- Opening Delimiter -
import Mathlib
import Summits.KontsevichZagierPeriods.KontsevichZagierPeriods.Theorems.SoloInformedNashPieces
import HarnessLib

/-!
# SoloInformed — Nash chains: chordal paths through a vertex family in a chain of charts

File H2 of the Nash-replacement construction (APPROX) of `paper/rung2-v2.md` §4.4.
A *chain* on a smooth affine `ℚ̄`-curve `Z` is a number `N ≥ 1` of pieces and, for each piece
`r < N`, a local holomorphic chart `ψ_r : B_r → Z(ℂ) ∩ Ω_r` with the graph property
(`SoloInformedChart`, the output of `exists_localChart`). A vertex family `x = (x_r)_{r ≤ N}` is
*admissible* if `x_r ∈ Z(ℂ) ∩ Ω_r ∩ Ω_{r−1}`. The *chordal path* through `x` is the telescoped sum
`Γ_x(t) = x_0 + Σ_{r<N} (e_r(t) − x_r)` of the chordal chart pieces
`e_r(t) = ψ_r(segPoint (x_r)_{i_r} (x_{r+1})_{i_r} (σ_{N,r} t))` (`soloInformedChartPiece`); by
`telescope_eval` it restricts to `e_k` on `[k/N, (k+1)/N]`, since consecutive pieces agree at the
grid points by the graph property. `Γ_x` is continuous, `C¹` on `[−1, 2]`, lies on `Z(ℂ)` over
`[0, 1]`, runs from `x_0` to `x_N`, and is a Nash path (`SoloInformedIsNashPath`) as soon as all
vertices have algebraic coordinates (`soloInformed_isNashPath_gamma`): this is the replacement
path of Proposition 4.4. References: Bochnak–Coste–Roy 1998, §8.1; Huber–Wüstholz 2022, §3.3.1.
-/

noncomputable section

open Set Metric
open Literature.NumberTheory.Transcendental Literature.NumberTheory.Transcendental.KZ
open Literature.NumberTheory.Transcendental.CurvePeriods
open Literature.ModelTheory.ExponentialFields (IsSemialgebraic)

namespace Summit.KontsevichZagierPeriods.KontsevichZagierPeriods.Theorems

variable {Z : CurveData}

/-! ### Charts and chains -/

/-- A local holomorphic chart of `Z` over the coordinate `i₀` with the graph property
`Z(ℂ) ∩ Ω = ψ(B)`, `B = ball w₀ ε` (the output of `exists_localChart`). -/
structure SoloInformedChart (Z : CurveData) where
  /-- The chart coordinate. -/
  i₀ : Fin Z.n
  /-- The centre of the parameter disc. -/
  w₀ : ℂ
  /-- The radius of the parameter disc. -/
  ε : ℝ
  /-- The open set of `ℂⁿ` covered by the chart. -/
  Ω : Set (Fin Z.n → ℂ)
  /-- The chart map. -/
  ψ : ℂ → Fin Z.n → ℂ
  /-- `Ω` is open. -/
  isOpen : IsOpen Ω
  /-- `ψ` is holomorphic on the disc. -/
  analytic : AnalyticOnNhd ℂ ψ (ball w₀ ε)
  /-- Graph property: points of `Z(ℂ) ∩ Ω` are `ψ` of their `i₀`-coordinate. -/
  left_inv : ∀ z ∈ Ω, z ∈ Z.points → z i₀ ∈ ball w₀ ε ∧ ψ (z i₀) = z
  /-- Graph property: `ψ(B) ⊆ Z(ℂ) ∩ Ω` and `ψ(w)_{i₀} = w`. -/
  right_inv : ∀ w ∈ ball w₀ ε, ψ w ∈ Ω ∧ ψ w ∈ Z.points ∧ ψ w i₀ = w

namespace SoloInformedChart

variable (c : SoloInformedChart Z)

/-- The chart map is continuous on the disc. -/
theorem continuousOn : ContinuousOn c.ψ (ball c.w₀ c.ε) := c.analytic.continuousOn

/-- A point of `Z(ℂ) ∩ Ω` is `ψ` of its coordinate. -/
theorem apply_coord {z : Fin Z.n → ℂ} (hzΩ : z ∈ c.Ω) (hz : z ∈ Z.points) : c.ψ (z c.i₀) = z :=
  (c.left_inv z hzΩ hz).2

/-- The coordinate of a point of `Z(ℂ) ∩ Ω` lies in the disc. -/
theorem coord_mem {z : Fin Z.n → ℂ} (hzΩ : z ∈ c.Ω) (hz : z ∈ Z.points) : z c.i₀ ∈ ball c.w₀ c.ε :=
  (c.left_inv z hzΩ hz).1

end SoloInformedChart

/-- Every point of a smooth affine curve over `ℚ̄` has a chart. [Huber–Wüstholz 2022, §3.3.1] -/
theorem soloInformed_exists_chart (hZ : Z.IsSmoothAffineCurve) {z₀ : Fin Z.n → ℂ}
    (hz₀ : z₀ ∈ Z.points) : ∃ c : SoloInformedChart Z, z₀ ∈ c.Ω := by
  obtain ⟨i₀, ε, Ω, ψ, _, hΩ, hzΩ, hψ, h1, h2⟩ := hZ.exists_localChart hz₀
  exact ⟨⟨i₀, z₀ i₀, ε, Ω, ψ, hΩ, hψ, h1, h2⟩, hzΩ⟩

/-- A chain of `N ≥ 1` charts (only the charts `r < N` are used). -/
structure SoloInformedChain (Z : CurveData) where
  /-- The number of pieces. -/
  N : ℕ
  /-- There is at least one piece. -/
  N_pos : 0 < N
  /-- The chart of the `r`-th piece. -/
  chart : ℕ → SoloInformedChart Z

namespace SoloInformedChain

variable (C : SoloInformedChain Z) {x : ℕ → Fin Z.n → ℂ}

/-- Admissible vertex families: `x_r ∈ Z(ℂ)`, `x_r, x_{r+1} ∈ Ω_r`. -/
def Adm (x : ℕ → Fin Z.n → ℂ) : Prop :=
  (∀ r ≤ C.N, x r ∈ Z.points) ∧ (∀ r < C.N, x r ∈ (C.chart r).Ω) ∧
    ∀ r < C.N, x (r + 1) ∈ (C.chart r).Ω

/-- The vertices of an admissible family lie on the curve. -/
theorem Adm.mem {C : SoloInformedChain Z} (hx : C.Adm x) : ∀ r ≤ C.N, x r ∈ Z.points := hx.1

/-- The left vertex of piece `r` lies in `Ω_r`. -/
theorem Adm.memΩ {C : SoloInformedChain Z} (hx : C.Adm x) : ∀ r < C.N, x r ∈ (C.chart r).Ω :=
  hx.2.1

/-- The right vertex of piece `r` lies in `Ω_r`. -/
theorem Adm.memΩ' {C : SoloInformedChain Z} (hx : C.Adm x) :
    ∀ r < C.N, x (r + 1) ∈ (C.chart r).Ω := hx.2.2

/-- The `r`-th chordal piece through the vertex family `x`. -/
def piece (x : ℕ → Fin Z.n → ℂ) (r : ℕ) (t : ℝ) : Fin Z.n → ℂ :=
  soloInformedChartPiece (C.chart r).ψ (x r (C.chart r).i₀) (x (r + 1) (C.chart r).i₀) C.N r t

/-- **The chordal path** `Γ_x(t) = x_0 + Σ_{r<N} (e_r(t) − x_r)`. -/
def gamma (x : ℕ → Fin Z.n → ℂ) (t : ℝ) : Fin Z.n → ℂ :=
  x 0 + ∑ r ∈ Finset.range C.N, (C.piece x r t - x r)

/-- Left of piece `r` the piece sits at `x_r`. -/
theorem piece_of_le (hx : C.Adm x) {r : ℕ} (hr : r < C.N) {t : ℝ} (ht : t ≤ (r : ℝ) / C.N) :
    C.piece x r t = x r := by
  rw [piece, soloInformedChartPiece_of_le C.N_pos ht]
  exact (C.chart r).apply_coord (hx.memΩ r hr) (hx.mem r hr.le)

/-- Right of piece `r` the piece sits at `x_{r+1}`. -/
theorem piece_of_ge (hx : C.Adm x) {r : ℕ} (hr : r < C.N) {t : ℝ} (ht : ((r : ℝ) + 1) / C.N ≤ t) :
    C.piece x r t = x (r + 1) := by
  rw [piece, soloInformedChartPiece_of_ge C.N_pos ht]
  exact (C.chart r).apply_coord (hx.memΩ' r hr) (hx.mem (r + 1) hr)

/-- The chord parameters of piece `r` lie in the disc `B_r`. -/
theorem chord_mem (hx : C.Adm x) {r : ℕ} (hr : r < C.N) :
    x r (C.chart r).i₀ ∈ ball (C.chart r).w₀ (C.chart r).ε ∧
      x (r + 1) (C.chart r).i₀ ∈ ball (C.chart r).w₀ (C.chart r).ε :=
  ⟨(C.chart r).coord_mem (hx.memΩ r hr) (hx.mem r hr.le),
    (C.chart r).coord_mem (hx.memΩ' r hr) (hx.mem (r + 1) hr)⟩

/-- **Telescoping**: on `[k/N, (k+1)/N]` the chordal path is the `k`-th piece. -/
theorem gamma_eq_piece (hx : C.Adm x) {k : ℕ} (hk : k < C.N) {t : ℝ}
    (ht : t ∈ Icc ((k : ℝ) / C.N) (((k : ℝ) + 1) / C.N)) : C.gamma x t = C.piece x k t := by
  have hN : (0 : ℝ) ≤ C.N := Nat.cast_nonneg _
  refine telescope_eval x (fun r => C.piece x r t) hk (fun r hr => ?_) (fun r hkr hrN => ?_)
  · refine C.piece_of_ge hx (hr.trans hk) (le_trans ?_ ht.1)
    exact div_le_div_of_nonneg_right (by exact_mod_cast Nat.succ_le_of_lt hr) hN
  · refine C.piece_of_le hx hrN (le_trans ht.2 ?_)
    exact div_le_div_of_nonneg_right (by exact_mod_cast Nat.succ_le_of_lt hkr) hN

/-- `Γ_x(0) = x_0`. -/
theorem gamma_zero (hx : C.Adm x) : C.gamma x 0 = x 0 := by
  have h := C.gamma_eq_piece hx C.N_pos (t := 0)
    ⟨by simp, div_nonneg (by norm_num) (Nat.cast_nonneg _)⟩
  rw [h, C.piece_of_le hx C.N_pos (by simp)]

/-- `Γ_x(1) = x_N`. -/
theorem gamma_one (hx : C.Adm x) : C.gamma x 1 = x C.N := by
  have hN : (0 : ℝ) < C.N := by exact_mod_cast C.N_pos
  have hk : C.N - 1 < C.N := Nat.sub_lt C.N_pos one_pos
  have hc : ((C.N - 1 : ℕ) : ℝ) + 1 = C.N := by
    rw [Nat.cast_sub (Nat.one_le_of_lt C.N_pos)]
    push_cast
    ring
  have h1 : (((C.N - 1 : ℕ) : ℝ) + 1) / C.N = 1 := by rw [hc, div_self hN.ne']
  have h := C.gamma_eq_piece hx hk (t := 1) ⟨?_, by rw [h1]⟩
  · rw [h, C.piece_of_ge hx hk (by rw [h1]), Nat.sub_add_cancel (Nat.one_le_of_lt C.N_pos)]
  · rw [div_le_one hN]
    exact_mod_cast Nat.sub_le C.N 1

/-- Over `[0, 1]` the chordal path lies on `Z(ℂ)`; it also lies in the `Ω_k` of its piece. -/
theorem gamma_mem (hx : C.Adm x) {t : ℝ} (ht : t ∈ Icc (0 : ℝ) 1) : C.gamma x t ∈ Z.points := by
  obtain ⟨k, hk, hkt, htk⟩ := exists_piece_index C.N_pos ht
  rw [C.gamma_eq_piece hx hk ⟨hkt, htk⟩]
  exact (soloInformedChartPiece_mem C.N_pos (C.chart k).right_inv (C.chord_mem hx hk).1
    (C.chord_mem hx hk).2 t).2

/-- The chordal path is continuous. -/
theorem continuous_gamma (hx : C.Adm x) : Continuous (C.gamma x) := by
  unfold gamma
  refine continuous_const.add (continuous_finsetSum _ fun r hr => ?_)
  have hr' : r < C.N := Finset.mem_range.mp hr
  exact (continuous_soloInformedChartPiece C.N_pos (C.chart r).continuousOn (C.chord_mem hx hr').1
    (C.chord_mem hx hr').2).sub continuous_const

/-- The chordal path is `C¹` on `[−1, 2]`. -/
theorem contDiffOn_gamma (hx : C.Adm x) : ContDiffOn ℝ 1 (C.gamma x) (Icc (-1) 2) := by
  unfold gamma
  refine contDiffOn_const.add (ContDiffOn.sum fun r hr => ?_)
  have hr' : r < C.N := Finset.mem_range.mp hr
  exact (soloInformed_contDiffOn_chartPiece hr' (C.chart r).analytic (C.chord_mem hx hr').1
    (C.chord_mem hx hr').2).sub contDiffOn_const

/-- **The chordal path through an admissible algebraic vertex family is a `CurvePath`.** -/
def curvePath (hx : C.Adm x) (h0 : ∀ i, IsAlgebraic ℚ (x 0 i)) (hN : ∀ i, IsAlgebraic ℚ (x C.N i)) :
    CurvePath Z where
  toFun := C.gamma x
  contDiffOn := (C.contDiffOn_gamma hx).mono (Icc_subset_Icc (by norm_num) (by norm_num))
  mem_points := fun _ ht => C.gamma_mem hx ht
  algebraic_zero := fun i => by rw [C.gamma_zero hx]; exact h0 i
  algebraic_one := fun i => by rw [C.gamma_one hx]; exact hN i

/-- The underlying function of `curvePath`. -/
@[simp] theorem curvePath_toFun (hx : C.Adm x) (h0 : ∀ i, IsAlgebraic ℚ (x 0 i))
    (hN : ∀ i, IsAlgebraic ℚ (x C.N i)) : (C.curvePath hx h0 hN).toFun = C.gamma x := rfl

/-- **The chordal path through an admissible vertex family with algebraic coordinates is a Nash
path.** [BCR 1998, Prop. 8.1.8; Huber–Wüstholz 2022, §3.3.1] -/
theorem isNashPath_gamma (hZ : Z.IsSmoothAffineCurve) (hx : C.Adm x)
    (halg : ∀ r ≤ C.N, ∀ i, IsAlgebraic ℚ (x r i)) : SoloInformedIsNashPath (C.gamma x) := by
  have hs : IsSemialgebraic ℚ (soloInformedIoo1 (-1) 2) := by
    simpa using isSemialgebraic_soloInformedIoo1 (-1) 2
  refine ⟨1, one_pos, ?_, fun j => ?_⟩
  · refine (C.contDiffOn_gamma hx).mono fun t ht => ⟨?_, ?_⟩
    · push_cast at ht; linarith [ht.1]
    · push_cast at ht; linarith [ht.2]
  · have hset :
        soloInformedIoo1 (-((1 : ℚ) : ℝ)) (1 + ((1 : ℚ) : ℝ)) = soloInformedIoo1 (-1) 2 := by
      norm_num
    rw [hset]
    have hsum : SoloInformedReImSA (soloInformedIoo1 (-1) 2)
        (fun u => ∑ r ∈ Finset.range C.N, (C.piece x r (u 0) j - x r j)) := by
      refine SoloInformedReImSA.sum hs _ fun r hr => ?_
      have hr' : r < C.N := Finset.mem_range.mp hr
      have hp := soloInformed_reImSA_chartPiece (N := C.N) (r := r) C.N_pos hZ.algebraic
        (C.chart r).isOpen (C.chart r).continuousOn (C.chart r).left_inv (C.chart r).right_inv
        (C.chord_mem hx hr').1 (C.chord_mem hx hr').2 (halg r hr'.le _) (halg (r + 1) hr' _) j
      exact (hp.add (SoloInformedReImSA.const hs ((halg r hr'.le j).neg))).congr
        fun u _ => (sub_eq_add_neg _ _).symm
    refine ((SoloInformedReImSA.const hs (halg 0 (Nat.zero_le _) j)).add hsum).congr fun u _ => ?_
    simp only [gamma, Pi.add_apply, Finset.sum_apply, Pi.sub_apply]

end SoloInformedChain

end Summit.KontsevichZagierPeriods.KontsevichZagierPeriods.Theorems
- Closing Delimiter -
• WHAT YOU WILL DO: Restate verbatim the first line above and all lines after it through the line containing "vertices have algebraic"; omit the rest.

• RESULT FOR THIS TASK:
import Mathlib
import Summits.KontsevichZagierPeriods.KontsevichZagierPeriods.Theorems.SoloInformedNashPieces
import HarnessLib

/-!
# SoloInformed — Nash chains: chordal paths through a vertex family in a chain of charts

File H2 of the Nash-replacement construction (APPROX) of `paper/rung2-v2.md` §4.4.
A *chain* on a smooth affine `ℚ̄`-curve `Z` is a number `N ≥ 1` of pieces and, for each piece
`r < N`, a local holomorphic chart `ψ_r : B_r → Z(ℂ) ∩ Ω_r` with the graph property
(`SoloInformedChart`, the output of `exists_localChart`). A vertex family `x = (x_r)_{r ≤ N}` is
*admissible* if `x_r ∈ Z(ℂ) ∩ Ω_r ∩ Ω_{r−1}`. The *chordal path* through `x` is the telescoped sum
`Γ_x(t) = x_0 + Σ_{r<N} (e_r(t) − x_r)` of the chordal chart pieces
`e_r(t) = ψ_r(segPoint (x_r)_{i_r} (x_{r+1})_{i_r} (σ_{N,r} t))` (`soloInformedChartPiece`); by
`telescope_eval` it restricts to `e_k` on `[k/N, (k+1)/N]`, since consecutive pieces agree at the
grid points by the graph property. `Γ_x` is continuous, `C¹` on `[−1, 2]`, lies on `Z(ℂ)` over
`[0, 1]`, runs from `x_0` to `x_N`, and is a Nash path (`SoloInformedIsNashPath`) as soon as all
vertices have algebraic coordinates (`soloInformed_isNashPath_gamma`): this is the replacement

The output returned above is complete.